To call anything they produce "Enterprise" is plain daft - my 2c.
... but isn't backup a comparatively simple thing theese days. I mean there's rsync which allows you to make very simple backups, even with deduplication. Since the user permissions are stored with it, you could even offer it to the user on a read-only network share.
Depends what you are looking for from a backup. For myself, I would like to keep a fairly long backup history, but not actually store a duplicate of each identical backed up file at every single history point if it hasn't changed. So I want to be able to look at (and restore from) the full state as backed up at any given date, but without duplicating a full backup's worth of storage for every date.
That said, it's probably worth keeping two full copies of any file, just in case one gets damaged, but that should be transparent to me, I don't need to see that.
Speaking of damage, I want to regularly verify integrity to ensure that the backed up files have not been damaged. I also want to verify that none of the live files have been damaged, but that's harder to do.
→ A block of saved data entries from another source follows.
import Mathlib.Analysis.Calculus.DerivativeTest
import Mathlib.Analysis.Calculus.LocalExtr.Basic
import Literature.Analysis.FluidPDE.PassiveScalarClassicalEnergy
import HarnessLib

/-!
# The maximum principle for classical passive scalars on the torus

Topic `Literature/Analysis/FluidPDE` (passive scalar cluster; theorems only). For a classical
solution `θ` of the advection–diffusion equation `∂ₜθ + u·∇θ = κΔθ` (`κ ≥ 0`, `u` smooth and
divergence free) on `[a, b] × T^d`,

  `θ(t, x) ≤ sup θ(a, ·)`,   `|θ(t, x)| ≤ sup |θ(a, ·)|`   (`t ∈ [a, b]`),

(`Torus.IsClassicalScalarTransportOn.le_of_forall_init_le`, `…abs_le_of_forall_abs_init_le`).
This is the "maximum principle on `θ_{κ,2}`" invoked in the proof of Johansson–Sorella 2024,
Lemma 2.2 (arXiv:2409.03599, p. 8), which supplies the constant `‖θ_in‖_{L^∞}` of that lemma
(tree: `Torus.IsClassicalScalarTransportOn.integral_sub_sq_add_dissipation_le_of_drifts`,
`PassiveScalarDriftStability`, takes the sup bound as a hypothesis), and in Prop. 4.3 (p. 12:
"satisfies the maximum principle"). The proof is the textbook one (Evans 2010, §7.1.4, Thm. 8,
weak maximum principle for parabolic operators, `c = 0`; Lieberman 1996, Ch. II, Lemma 2.1):
for `ε > 0` the function `v = θ - ε(t - a)` attains its maximum over the compact
`[a, b] × T^d` at some `(t₀, x₀)`; if `t₀ > a` then `∇θ(t₀, x₀) = 0`, `Δθ(t₀, x₀) ≤ 0` and
`∂ₜθ(t₀, x₀) ≥ ε` (one-sided in time, Fermat on the positive tangent cone of `[a, b]`), which
contradicts the equation `∂ₜθ = κΔθ - u·∇θ ≤ 0` there; hence `t₀ = a` and
`θ ≤ sup θ(a) + ε(b - a)`, and `ε → 0`. The lower bound follows by applying this to `-θ`
(`Torus.IsClassicalScalarTransportOn.neg`). The second-order condition at a spatial maximum is
read in the chart `liftAt` (`Torus.laplacian f x = Δ(liftAt f x)(0)`), through a local copy of
the tree's `IsLocalMax.laplacian_nonpos` (`ParabolicComparison`, not imported here to keep the
passive-scalar cluster light).

**With a source term** (appended; cell `ad-ideate`, seat ad-p2, K3′ line v2): for a jointly smooth `g` with
`∂ₜg + u·∇g = κΔg + f` pointwise and `f(t, ·) ≤ F(t)` on `[a, b]`,
`g(t, x) ≤ sup g(a, ·) + ∫ₐᵗ F` (`Torus.le_add_of_forall_init_le_of_source` with an antiderivative `Φ` of `F`,
`Torus.le_add_integral_of_source` for `F` continuous on `[a, b]`; two-sided forms
`Torus.abs_le_add_of_forall_abs_init_le_of_source`, `Torus.abs_le_add_integral_of_source`) — the same
`ε`-perturbation proof with `v = g − (Φ − Φ(a)) − ε(t − a)` (Evans 2010, §7.1.4, Thms. 8–9).  The drift `u` is
arbitrary here (it is killed by `∇g = 0` at the maximiser); no structure is assumed, only the pointwise equation.

## References

* C. J. P. Johansson, M. Sorella, arXiv:2409.03599v2 (2024), Lemma 2.2 (proof: "using the maximum
  principle on `θ_{κ,2}`"), p. 8; Prop. 4.3, p. 12. [`JohanssonSorella2024`]
* L. C. Evans, *Partial Differential Equations*, 2nd ed. (2010), §7.1.4, Thm. 8 (weak maximum
  principle). [`Evans2010`]
-/

open MeasureTheory Set Filter
open _root_.Topology
open scoped InnerProductSpace ContDiff Laplacian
An alert for any file which is not identical to the backed up version, but whose modification timestamp has not changed, would suffice.
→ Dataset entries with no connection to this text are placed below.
import Literature.Topology.FourManifolds.MMSWTwistedPictureVelocity
import Literature.Topology.FourManifolds.CircleAngleLift
import HarnessLib

/-!
# Uniform constants of a picture in general position with generic bands

Sibling of `MMSWTwistedPictureVelocity.lean`, towards the transversality of the new double
points of the twisted pictures `D(0⃗)(stripTwistAt_k ∘ K)` for LARGE `k` and the named fact
`Literature.Topology.FourManifolds.MMSW.eventually_approxHasRasmussen` (Manolescu–Marengon–
Sarkar–Willis, arXiv:1910.08195, Thm. 1.4 / Prop. 8.2 (i); §8.1 in the tree's picture).
Compactness of the period window turns the pointwise genericity hypotheses into the three uniform
constants the counting argument (`SmoothTransitionFlatEnds.smoothTransition_fast_or_flat`)
consumes (`c = chartC ∘ K₃.stereoCurve`, `f = Re z` along the knot, `W_j` the closed windows):

* `exists_bounds_norm_chartC` — `0 < ρ_min ≤ |c| ≤ ρ_max`;
* `exists_bound_angular` — `|Im (conj c · c')| ≤ M₀ |f'|` wherever `f ∈ ⋃ W_j` (no critical
  value of `f` in the windows);
* `exists_lowerBound_dist_upper_lower` — `‖c s - c t‖ ≥ δ₀ > 0` whenever `f s = f t ∈ W_j` with
  `s` upper (`Im z > 0`) and `t` lower (crossing values off the windows: such a pair is never an
  old double point, and never the same point of the knot).

Everything is proved; no definitions, no named facts.

## References

* C. Manolescu, M. Marengon, S. Sarkar, M. Willis, Duke Math. J. 172 (2023), arXiv:1910.08195,
  §8.1. [ManolescuMarengonSarkarWillis2023]
-/

open scoped Manifold ContDiff Topology ComplexConjugate
open Function Set Filter Complex

noncomputable section

namespace Literature.Topology.FourManifolds

/-- Local notation: `𝔼 n` is the model Euclidean space `EuclideanSpace ℝ (Fin n)`. -/
local notation "𝔼 " n:arg => EuclideanSpace ℝ (Fin n)

/-- Local notation: `𝕊 n` is the unit sphere in `EuclideanSpace ℝ (Fin (n + 1))`. -/
local notation "𝕊 " n:arg => (Metric.sphere (0 : EuclideanSpace ℝ (Fin (n + 1))) 1)

namespace MMSW

open Literature.AlgebraicTopology.Homotopy.HopfFibration (zC wC ofZW zC_ofZW wC_ofZW ofZW_zC_wC)

variable {r : ℕ}

/-! ## Periodic continuous functions: bounds over one period -/

/-- A continuous periodic function attains all its values on one closed period. [folklore] -/
theorem exists_mem_Icc_eq_of_periodic {g : ℝ → ℝ} {T : ℝ} (hper : Periodic g T) (hT : 0 < T)
    (θ : ℝ) : ∃ y ∈ Icc 0 T, g θ = g y := by
  obtain ⟨y, hy, hgy⟩ := hper.exists_mem_Ico₀ hT θ
  exact ⟨y, Ico_subset_Icc_self hy, hgy⟩

/-- **A continuous positive periodic function is bounded below by a positive constant and
bounded above.** [folklore] -/
theorem exists_pos_bounds_of_periodic {g : ℝ → ℝ} {T : ℝ} (hg : Continuous g) (hper : Periodic g T)
    (hT : 0 < T) (hpos : ∀ θ, 0 < g θ) : ∃ m M : ℝ, 0 < m ∧ ∀ θ, m ≤ g θ ∧ g θ ≤ M := by
  have hne : (Icc (0 : ℝ) T).Nonempty := nonempty_Icc.2 hT.le
  obtain ⟨y₀, -, hmin⟩ := isCompact_Icc.exists_isMinOn hne hg.continuousOn
  obtain ⟨y₁, -, hmax⟩ := isCompact_Icc.exists_isMaxOn hne hg.continuousOn
  refine ⟨g y₀, g y₁, hpos y₀, fun θ ↦ ?_⟩
  obtain ⟨y, hy, hgy⟩ := exists_mem_Icc_eq_of_periodic hper hT θ
  rw [hgy]
  exact ⟨hmin hy, hmax hy⟩

/-! ## The radius of the picture is bounded above and below -/

/-- **`0 < ρ_min ≤ |c| ≤ ρ_max`** for the complex planar coordinate of the picture of a
core-missing model knot. [folklore] -/
theorem exists_bounds_norm_chartC {K : 𝕊 1 → 𝔼 4} (hK : IsModelKnot r K) (hw : ∀ t, wC (K t) ≠ 0)
    {K₃ : Knot} (hK₃ : ⇑K₃ = finiteApprox r 0 K) :
    ∃ ρmin ρmax : ℝ, 0 < ρmin ∧ ∀ θ, ρmin ≤ ‖chartC (K₃.stereoCurve θ)‖ ∧
      ‖chartC (K₃.stereoCurve θ)‖ ≤ ρmax := by
  have heq : ∀ θ, ‖chartC (K₃.stereoCurve θ)‖ = (zC (K (circlePoint θ))).re + drawRadius r :=
    norm_chartC_stereoCurve hK hw hK₃
  have hg : Continuous fun θ : ℝ ↦ (zC (K (circlePoint θ))).re + drawRadius r :=
    (continuous_re_zC_comp hK).add continuous_const
  have hper : Periodic (fun θ : ℝ ↦ (zC (K (circlePoint θ))).re + drawRadius r) (2 * Real.pi) :=
    fun θ ↦ by simp only [periodic_circlePoint θ]
  obtain ⟨m, M, hm, hb⟩ := exists_pos_bounds_of_periodic hg hper Real.two_pi_pos
    fun θ ↦ re_zC_add_drawRadius_pos (hK.mem _)
  exact ⟨m, M, hm, fun θ ↦ by rw [heq]; exact hb θ⟩

/-! ## The angular velocity is dominated by the radial one on the windows -/

/-- Reduction of a parameter into the period window, with the values of finitely many
`2π`-periodic functions preserved. [folklore] -/
theorem exists_mem_Icc_two_pi (θ : ℝ) : ∃ (n : ℤ) (y : ℝ), y ∈ Icc 0 (2 * Real.pi) ∧
    y = θ - n • (2 * Real.pi) := by
  refine ⟨toIcoDiv Real.two_pi_pos 0 θ, toIcoMod Real.two_pi_pos 0 θ, ?_, ?_⟩
  · have h1 := toIcoMod_mem_Ico Real.two_pi_pos 0 θ
    rw [zero_add] at h1
    exact Ico_subset_Icc_self h1
  · rw [← self_sub_toIcoDiv_zsmul]

/-- The derivative of a periodic function is periodic. [folklore] -/
theorem periodic_deriv {g : ℝ → ℝ × ℝ} {T : ℝ} (hper : Periodic g T) : Periodic (deriv g) T :=
  fun θ ↦ by
    rw [← deriv_comp_add_const]
    exact congrArg (fun h ↦ deriv h θ) (funext hper)

/-- **On the closed windows the angular part of the velocity is dominated by the radial one**:
`|Im (conj c · c')| ≤ M₀ · |f'|` wherever `f = Re z` lies in a window containing no critical
value of `f`. [folklore] -/
theorem exists_bound_angular {K : 𝕊 1 → 𝔼 4} (hK : IsModelKnot r K) {K₃ : Knot}
    (hK₃ : ⇑K₃ = finiteApprox r 0 K) {w : ℝ} {e : Fin r → ℝ}
    (hcrit : ∀ (j : Fin r) (θ : ℝ), deriv (fun θ : ℝ ↦ (zC (K (circlePoint θ))).re) θ = 0 →
      (zC (K (circlePoint θ))).re ∉
        Icc ((holeCentre r j).re + e j - w) ((holeCentre r j).re + e j + w)) :
    ∃ M₀ : ℝ, 0 ≤ M₀ ∧ ∀ θ : ℝ, (∃ j : Fin r, (zC (K (circlePoint θ))).re ∈
        Icc ((holeCentre r j).re + e j - w) ((holeCentre r j).re + e j + w)) →
      |(conj (chartC (K₃.stereoCurve θ)) * chartC (deriv K₃.planeCurve θ, 0)).im| ≤
        M₀ * |deriv (fun θ : ℝ ↦ (zC (K (circlePoint θ))).re) θ| := by
  set f : ℝ → ℝ := fun θ ↦ (zC (K (circlePoint θ))).re with hf
  set angv : ℝ → ℝ := fun θ ↦ (conj (chartC (K₃.stereoCurve θ)) * chartC (deriv K₃.planeCurve θ, 0)).im
    with hangv
  have hne : ∀ x, K₃ x ≠ northPole := fun x ↦ ne_northPole_of_coe_eq_finiteApprox hK₃ x
  -- continuity
  have hfc : ContDiff ℝ ∞ f := by
    have hc : ContDiff ℝ ∞ fun θ : ℝ ↦ K (circlePoint θ) :=
      contMDiff_iff_contDiff.1 (hK.1.comp contMDiff_circlePoint)
    exact Complex.reCLM.contDiff.comp (contDiff_zC.comp hc)
  have hf'c : Continuous (deriv f) := hfc.continuous_deriv (by simp)
  have hcC : Continuous fun θ ↦ chartC (K₃.stereoCurve θ) := by
    have h := (Knot.contDiff_stereoCurve hne).continuous
    have hch : Continuous chartC := by
      unfold chartC; fun_prop
    exact hch.comp h
  have hdc : Continuous fun θ ↦ chartC (deriv K₃.planeCurve θ, 0) := by
    have h := (Knot.contDiff_planeCurve hne).continuous_deriv (by simp)
    have hch : Continuous chartC := by
      unfold chartC; fun_prop
    exact hch.comp (h.prodMk continuous_const)
  have hangvc : Continuous angv := Complex.continuous_im.comp ((Complex.continuous_conj.comp hcC).mul hdc)
  -- periodicity
  have hfper : Periodic f (2 * Real.pi) := fun θ ↦ by simp only [hf, periodic_circlePoint θ]
  have hf'per : Periodic (deriv f) (2 * Real.pi) := AngleLift.deriv_periodic hfper
  have hangvper : Periodic angv (2 * Real.pi) := fun θ ↦ by
    simp only [hangv, K₃.periodic_stereoCurve θ, periodic_deriv K₃.periodic_planeCurve θ]
  -- the compact window region in one period
  set A : Set ℝ := {θ | θ ∈ Icc 0 (2 * Real.pi) ∧ ∃ j : Fin r,
    f θ ∈ Icc ((holeCentre r j).re + e j - w) ((holeCentre r j).re + e j + w)} with hA
  have hAc : IsCompact A := by
    refine isCompact_Icc.of_isClosed_subset ?_ fun θ hθ ↦ hθ.1
    rw [hA, setOf_and]
    refine isClosed_Icc.inter ?_
    have : {a : ℝ | ∃ j : Fin r, f a ∈ Icc ((holeCentre r j).re + e j - w) ((holeCentre r j).re + e j + w)}
        = ⋃ j : Fin r, f ⁻¹' Icc ((holeCentre r j).re + e j - w) ((holeCentre r j).re + e j + w) := by
      ext a; simp
    rw [this]
    exact isClosed_iUnion_of_finite fun j ↦ isClosed_Icc.preimage hfc.continuous
  have hf'A : ∀ θ ∈ A, deriv f θ ≠ 0 := by
    rintro θ ⟨-, j, hj⟩ h0
    exact hcrit j θ h0 hj
  -- the quotient `|angv| / |f'|` is continuous on `A`, hence bounded
  have hqc : ContinuousOn (fun θ ↦ |angv θ| / |deriv f θ|) A :=
    (hangvc.abs.continuousOn).div hf'c.abs.continuousOn fun θ hθ ↦ abs_ne_zero.2 (hf'A θ hθ)
  obtain ⟨M₀, hM₀0, hM₀⟩ : ∃ M₀ : ℝ, 0 ≤ M₀ ∧ ∀ θ ∈ A, |angv θ| / |deriv f θ| ≤ M₀ := by
    rcases A.eq_empty_or_nonempty with hA0 | hAne
    · exact ⟨0, le_rfl, fun θ hθ ↦ by rw [hA0] at hθ; exact hθ.elim⟩
    · obtain ⟨θ₁, hθ₁, hmax⟩ := hAc.exists_isMaxOn hAne hqc
      exact ⟨|angv θ₁| / |deriv f θ₁|, by positivity, fun θ hθ ↦ hmax hθ⟩
  refine ⟨M₀, hM₀0, fun θ hθ ↦ ?_⟩
  -- reduce `θ` into the period window
  obtain ⟨n, y, hy, hyθ⟩ := exists_mem_Icc_two_pi θ
  have hfy : f y = f θ := by rw [hyθ]; exact hfper.sub_zsmul_eq n
  have hf'y : deriv f y = deriv f θ := by rw [hyθ]; exact hf'per.sub_zsmul_eq n
  have hangvy : angv y = angv θ := by rw [hyθ]; exact hangvper.sub_zsmul_eq n
  have hyA : y ∈ A := ⟨hy, by rw [hfy]; exact hθ⟩
  have hθ0 : deriv f θ ≠ 0 := by rw [← hf'y]; exact hf'A y hyA
  have h := hM₀ y hyA
  rw [hangvy, hf'y, div_le_iff₀ (abs_pos.2 hθ0)] at h
  exact h

/-! ## Upper and lower points at the same window radius are uniformly apart -/

/-- Closed-window version of the guard: a point of `M_r` with `|Re z - c_j - e_j| ≤ w` is off the
real axis. [folklore] -/
theorem im_ne_zero_of_re_mem_closedWindow {z : ℂ} {j : Fin r} (hz : (1 : ℝ) ≤ ‖z - holeCentre r j‖)
    {e w : ℝ} (hew : |e| + w < 1) (hre : |z.re - (holeCentre r j).re - e| ≤ w) : z.im ≠ 0 := by
  intro him
  have h1 : ‖z - holeCentre r j‖ = |z.re - (holeCentre r j).re| := by
    have hz' : z - holeCentre r j = ((z.re - (holeCentre r j).re : ℝ) : ℂ) := by
      apply Complex.ext <;> simp [holeCentre, him]
    rw [hz', Complex.norm_real, Real.norm_eq_abs]
  have h2 : |z.re - (holeCentre r j).re| ≤ |z.re - (holeCentre r j).re - e| + |e| := by
    have := abs_add_le (z.re - (holeCentre r j).re - e) e
    simpa using this
  linarith

/-- **Upper and lower points of a band at the same radius are uniformly apart**: if the crossing
values of `D(0⃗)(K)` avoid the closed windows then `‖c s - c t‖ ≥ δ₀ > 0` whenever
`Re z(s) = Re z(t)` lies in a closed window, `s` is upper and `t` is lower.
[cite: ManolescuMarengonSarkarWillis2023, §8.1] -/
theorem exists_lowerBound_dist_upper_lower {K : 𝕊 1 → 𝔼 4} (hK : IsModelKnot r K)
    {K₃ : Knot} (hK₃ : ⇑K₃ = finiteApprox r 0 K) {w : ℝ} {e : Fin r → ℝ}
    (he : ∀ j, |e j| + w < 1)
    (hcross : ∀ s t, K₃.planeCurve s = K₃.planeCurve t → circlePoint s ≠ circlePoint t →
      ∀ j : Fin r, (zC (K (circlePoint s))).re ∉
        Icc ((holeCentre r j).re + e j - w) ((holeCentre r j).re + e j + w)) :
    ∃ δ₀ : ℝ, 0 < δ₀ ∧ ∀ s t : ℝ, (∃ j : Fin r, (zC (K (circlePoint s))).re ∈
        Icc ((holeCentre r j).re + e j - w) ((holeCentre r j).re + e j + w)) →
      (zC (K (circlePoint t))).re = (zC (K (circlePoint s))).re →
      0 < (zC (K (circlePoint s))).im → (zC (K (circlePoint t))).im < 0 →
      δ₀ ≤ ‖chartC (K₃.stereoCurve s) - chartC (K₃.stereoCurve t)‖ := by
  set f : ℝ → ℝ := fun θ ↦ (zC (K (circlePoint θ))).re with hf
  set g : ℝ → ℝ := fun θ ↦ (zC (K (circlePoint θ))).im with hg
  set c : ℝ → ℂ := fun θ ↦ chartC (K₃.stereoCurve θ) with hc
  have hne : ∀ x, K₃ x ≠ northPole := fun x ↦ ne_northPole_of_coe_eq_finiteApprox hK₃ x
  have hfc : Continuous f := continuous_re_zC_comp hK
  have hgc : Continuous g := continuous_im_zC_comp hK
  have hcc : Continuous c := by
    have h := (Knot.contDiff_stereoCurve hne).continuous
    have hch : Continuous chartC := by unfold chartC; fun_prop
    exact hch.comp h
  have hfper : Periodic f (2 * Real.pi) := fun θ ↦ by simp only [hf, periodic_circlePoint θ]
  have hgper : Periodic g (2 * Real.pi) := fun θ ↦ by simp only [hg, periodic_circlePoint θ]
  have hcper : Periodic c (2 * Real.pi) := fun θ ↦ by simp only [hc, K₃.periodic_stereoCurve θ]
  -- the window predicate
  set Win : ℝ → Prop := fun θ ↦ ∃ j : Fin r,
    f θ ∈ Icc ((holeCentre r j).re + e j - w) ((holeCentre r j).re + e j + w) with hWin
  have hWclosed : IsClosed {θ | Win θ} := by
    have : {θ | Win θ} = ⋃ j : Fin r,
        f ⁻¹' Icc ((holeCentre r j).re + e j - w) ((holeCentre r j).re + e j + w) := by
      ext θ; simp [hWin]
    rw [this]
    exact isClosed_iUnion_of_finite fun j ↦ isClosed_Icc.preimage hfc
  -- positivity of the distance at an upper/lower pair of a window
  have hpos : ∀ s t, Win s → f t = f s → 0 ≤ g s → g t ≤ 0 → 0 < ‖c s - c t‖ := by
    intro s t hs hts hgs hgt
    obtain ⟨j, hj⟩ := hs
    have hjs : |f s - (holeCentre r j).re - e j| ≤ w := by
      rw [abs_le]; constructor <;> linarith [hj.1, hj.2]
    have hjt : |f t - (holeCentre r j).re - e j| ≤ w := by rw [hts]; exact hjs
    have hs0 : g s ≠ 0 :=
      im_ne_zero_of_re_mem_closedWindow (one_le_norm_zC_sub_holeCentre (hK.mem _).1 j) (he j) hjs
    have ht0 : g t ≠ 0 :=
      im_ne_zero_of_re_mem_closedWindow (one_le_norm_zC_sub_holeCentre (hK.mem _).1 j) (he j) hjt
    have hgs' : 0 < g s := lt_of_le_of_ne hgs hs0.symm
    have hgt' : g t < 0 := lt_of_le_of_ne hgt ht0
    rw [norm_pos_iff, sub_ne_zero]
    intro hcst
    have hpc : K₃.planeCurve s = K₃.planeCurve t := planeCurve_eq_of_chartC_eq hcst
    by_cases hst : circlePoint s = circlePoint t
    · have : g s = g t := by simp only [hg, hst]
      linarith
    · exact hcross s t hpc hst j hj
  -- the compact set of such pairs in one period square
  set D : Set (ℝ × ℝ) := {p | p.1 ∈ Icc 0 (2 * Real.pi) ∧ p.2 ∈ Icc 0 (2 * Real.pi) ∧ Win p.1 ∧
    f p.2 = f p.1 ∧ 0 ≤ g p.1 ∧ g p.2 ≤ 0} with hD
  have hDc : IsCompact D := by
    refine (isCompact_Icc.prod isCompact_Icc).of_isClosed_subset ?_ fun p hp ↦ ⟨hp.1, hp.2.1⟩
    simp only [hD, setOf_and]
    exact (isClosed_Icc.preimage continuous_fst).inter ((isClosed_Icc.preimage continuous_snd).inter
      ((hWclosed.preimage continuous_fst).inter ((isClosed_eq (hfc.comp continuous_snd)
        (hfc.comp continuous_fst)).inter ((isClosed_le continuous_const (hgc.comp continuous_fst)).inter
          (isClosed_le (hgc.comp continuous_snd) continuous_const)))))
  have hFc : Continuous fun p : ℝ × ℝ ↦ ‖c p.1 - c p.2‖ :=
    ((hcc.comp continuous_fst).sub (hcc.comp continuous_snd)).norm
  obtain ⟨δ₀, hδ₀, hmin⟩ : ∃ δ₀ : ℝ, 0 < δ₀ ∧ ∀ p ∈ D, δ₀ ≤ ‖c p.1 - c p.2‖ := by
    rcases D.eq_empty_or_nonempty with hD0 | hDne
    · exact ⟨1, one_pos, fun p hp ↦ by rw [hD0] at hp; exact hp.elim⟩
    · obtain ⟨p₀, hp₀, hmin⟩ := hDc.exists_isMinOn hDne hFc.continuousOn
      exact ⟨‖c p₀.1 - c p₀.2‖, hpos _ _ hp₀.2.2.1 hp₀.2.2.2.1 hp₀.2.2.2.2.1 hp₀.2.2.2.2.2,
        fun p hp ↦ hmin hp⟩
  refine ⟨δ₀, hδ₀, fun s t hs hts hgs hgt ↦ ?_⟩
  -- reduce both parameters into the period window
  obtain ⟨n₁, y₁, hy₁, hy₁s⟩ := exists_mem_Icc_two_pi s
  obtain ⟨n₂, y₂, hy₂, hy₂t⟩ := exists_mem_Icc_two_pi t
  have hf₁ : f y₁ = f s := by rw [hy₁s]; exact hfper.sub_zsmul_eq n₁
  have hf₂ : f y₂ = f t := by rw [hy₂t]; exact hfper.sub_zsmul_eq n₂
  have hg₁ : g y₁ = g s := by rw [hy₁s]; exact hgper.sub_zsmul_eq n₁
  have hg₂ : g y₂ = g t := by rw [hy₂t]; exact hgper.sub_zsmul_eq n₂
  have hc₁ : c y₁ = c s := by rw [hy₁s]; exact hcper.sub_zsmul_eq n₁
  have hc₂ : c y₂ = c t := by rw [hy₂t]; exact hcper.sub_zsmul_eq n₂
  have hmem : (y₁, y₂) ∈ D := by
    refine ⟨hy₁, hy₂, ?_, ?_, ?_, ?_⟩
    · show Win y₁
      simp only [hWin, hf₁]; exact hs
    · show f y₂ = f y₁
      rw [hf₁, hf₂]; exact hts
    · show 0 ≤ g y₁
      rw [hg₁]; exact hgs.le
    · show g y₂ ≤ 0
      rw [hg₂]; exact hgt.le
  have h := hmin _ hmem
  simp only [hc₁, hc₂] at h
  exact h

end MMSW

end Literature.Topology.FourManifolds

end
It is also important that the backed up files may not be modified once written, in case any ransomware attempts to encrypt them too.
The backup must run without interrupting usage; it must be able to back up files that are open. VSS is the usual solution here.
Backup software is hard.
Actually all of that can be done with ZFS easily. Things like making a "snapshot" of your filesystem get done in sub-seconds. That's not quite a backup, but something to save you from the occasional "oops".
BTW rsync's main features is to compare 2 files. So in case your local file, or the backup gets corrupt, it'll make another copy.
Obviously, you'd still want to store your old snapshots as full backups to some external medium like tape. At least in a professional environment.